/-- **THE MARKING BUDGET LAW (PROVED)**: along a marked sequence of weight `n`, for every real valuation cutting out
a dominating ring, `n · Σ_{i<N} v(z_i) ≤ v(f_0)` for all `N` — each forced point blow-up spends `n ρ_i` of the finite
budget `v(f_0)`. [folklore: the valuative transversal-order drop] [folklore] -/
theorem budget_le {V : ValuationSubring K} (hV : C.DominatedBy V) (v : K → ℝ)
    (hmul : ∀ x y : K, x ≠ 0 → y ≠ 0 → v (x * y) = v x + v y)
    (hcut : ∀ x : K, x ≠ 0 → (x ∈ V ↔ 0 ≤ v x)) {n : ℕ} {z f : ℕ → K} (hz : ∀ i, z i ≠ 0)
    (hf : C.IsMarkedSeq n z f) (N : ℕ) : (n : ℝ) * ∑ i ∈ Finset.range N, v (z i) ≤ v (f 0) := by
  have hN : 0 ≤ v (f N) := (hcut _ (hf.1 N).2).mp ((hV N).1 (hf.1 N).1)
  rw [C.marked_telescope v hmul hz hf N]
  linarith

/-- **ZENO (PROVED)**: for `n ≥ 1` the divider values `ρ_i = v(z_i) ≥ 0` of a chain carrying a marked sequence are
SUMMABLE, `Σ_i ρ_i ≤ v(f_0)/n`, and tend to `0`. [folklore] -/
theorem zeno {V : ValuationSubring K} (hV : C.DominatedBy V) (v : K → ℝ)
    (hmul : ∀ x y : K, x ≠ 0 → y ≠ 0 → v (x * y) = v x + v y)
    (hcut : ∀ x : K, x ≠ 0 → (x ∈ V ↔ 0 ≤ v x)) {n : ℕ} (hn : 1 ≤ n) {z f : ℕ → K}
    (hz : C.IsDividerSeq z) (hf : C.IsMarkedSeq n z f) :
    Summable (fun i => v (z i)) ∧ ∑' i, v (z i) ≤ v (f 0) / n ∧
      Filter.Tendsto (fun i => v (z i)) Filter.atTop (nhds 0) := by
  have hz0 : ∀ i, z i ≠ 0 := fun i => (hz i).2.1
  have hnn : ∀ i, 0 ≤ v (z i) := fun i => (hcut _ (hz0 i)).mp ((hV i).1 (hz i).1)
  have hnpos : (0 : ℝ) < n := by exact_mod_cast hn
  have hsum : ∀ N, ∑ i ∈ Finset.range N, v (z i) ≤ v (f 0) / n := by
    intro N
    have hB := C.budget_le hV v hmul hcut hz0 hf N
    rw [le_div_iff₀ hnpos]
    linarith
  have hS : Summable (fun i => v (z i)) := summable_of_sum_range_le hnn hsum
  exact ⟨hS, Real.tsum_le_of_sum_range_le hnn hsum, hS.tendsto_atTop_zero⟩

* _Exercise aim_:
Your reply should consist of the records, copied exactly.

* _Response to this task_:
/-- **THE MARKING BUDGET LAW (PROVED)**: along a marked sequence of weight `n`, for every real valuation cutting out
a dominating ring, `n · Σ_{i<N} v(z_i) ≤ v(f_0)` for all `N` — each forced point blow-up spends `n ρ_i` of the finite
budget `v(f_0)`. [folklore: the valuative transversal-order drop] [folklore] -/
theorem budget_le {V : ValuationSubring K} (hV : C.DominatedBy V) (v : K → ℝ)
    (hmul : ∀ x y : K, x ≠ 0 → y ≠ 0 → v (x * y) = v x + v y)
    (hcut : ∀ x : K, x ≠ 0 → (x ∈ V ↔ 0 ≤ v x)) {n : ℕ} {z f : ℕ → K} (hz : ∀ i, z i ≠ 0)
    (hf : C.IsMarkedSeq n z f) (N : ℕ) : (n : ℝ) * ∑ i ∈ Finset.range N, v (z i) ≤ v (f 0) := by
  have hN : 0 ≤ v (f N) := (hcut _ (hf.1 N).2).mp ((hV N).1 (hf.1 N).1)
  rw [C.marked_telescope v hmul hz hf N]
  linarith

/-- **ZENO (PROVED)**: for `n ≥ 1` the divider values `ρ_i = v(z_i) ≥ 0` of a chain carrying a marked sequence are
SUMMABLE, `Σ_i ρ_i ≤ v(f_0)/n`, and tend to `0`. [folklore] -/
theorem zeno {V : ValuationSubring K} (hV : C.DominatedBy V) (v : K → ℝ)
    (hmul : ∀ x y : K, x ≠ 0 → y ≠ 0 → v (x * y) = v x + v y)
    (hcut : ∀ x : K, x ≠ 0 → (x ∈ V ↔ 0 ≤ v x)) {n : ℕ} (hn : 1 ≤ n) {z f : ℕ → K}
    (hz : C.IsDividerSeq z) (hf : C.IsMarkedSeq n z f) :
    Summable (fun i => v (z i)) ∧ ∑' i, v (z i) ≤ v (f 0) / n ∧
      Filter.Tendsto (fun i => v (z i)) Filter.atTop (nhds 0) := by
  have hz0 : ∀ i, z i ≠ 0 := fun i => (hz i).2.1
  have hnn : ∀ i, 0 ≤ v (z i) := fun i => (hcut _ (hz0 i)).mp ((hV i).1 (hz i).1)
  have hnpos : (0 : ℝ) < n := by exact_mod_cast hn
  have hsum : ∀ N, ∑ i ∈ Finset.range N, v (z i) ≤ v (f 0) / n := by
    intro N
    have hB := C.budget_le hV v hmul hcut hz0 hf N
    rw [le_div_iff₀ hnpos]
    linarith
  have hS : Summable (fun i => v (z i)) := summable_of_sum_range_le hnn hsum
  exact ⟨hS, Real.tsum_le_of_sum_range_le hnn hsum, hS.tendsto_atTop_zero⟩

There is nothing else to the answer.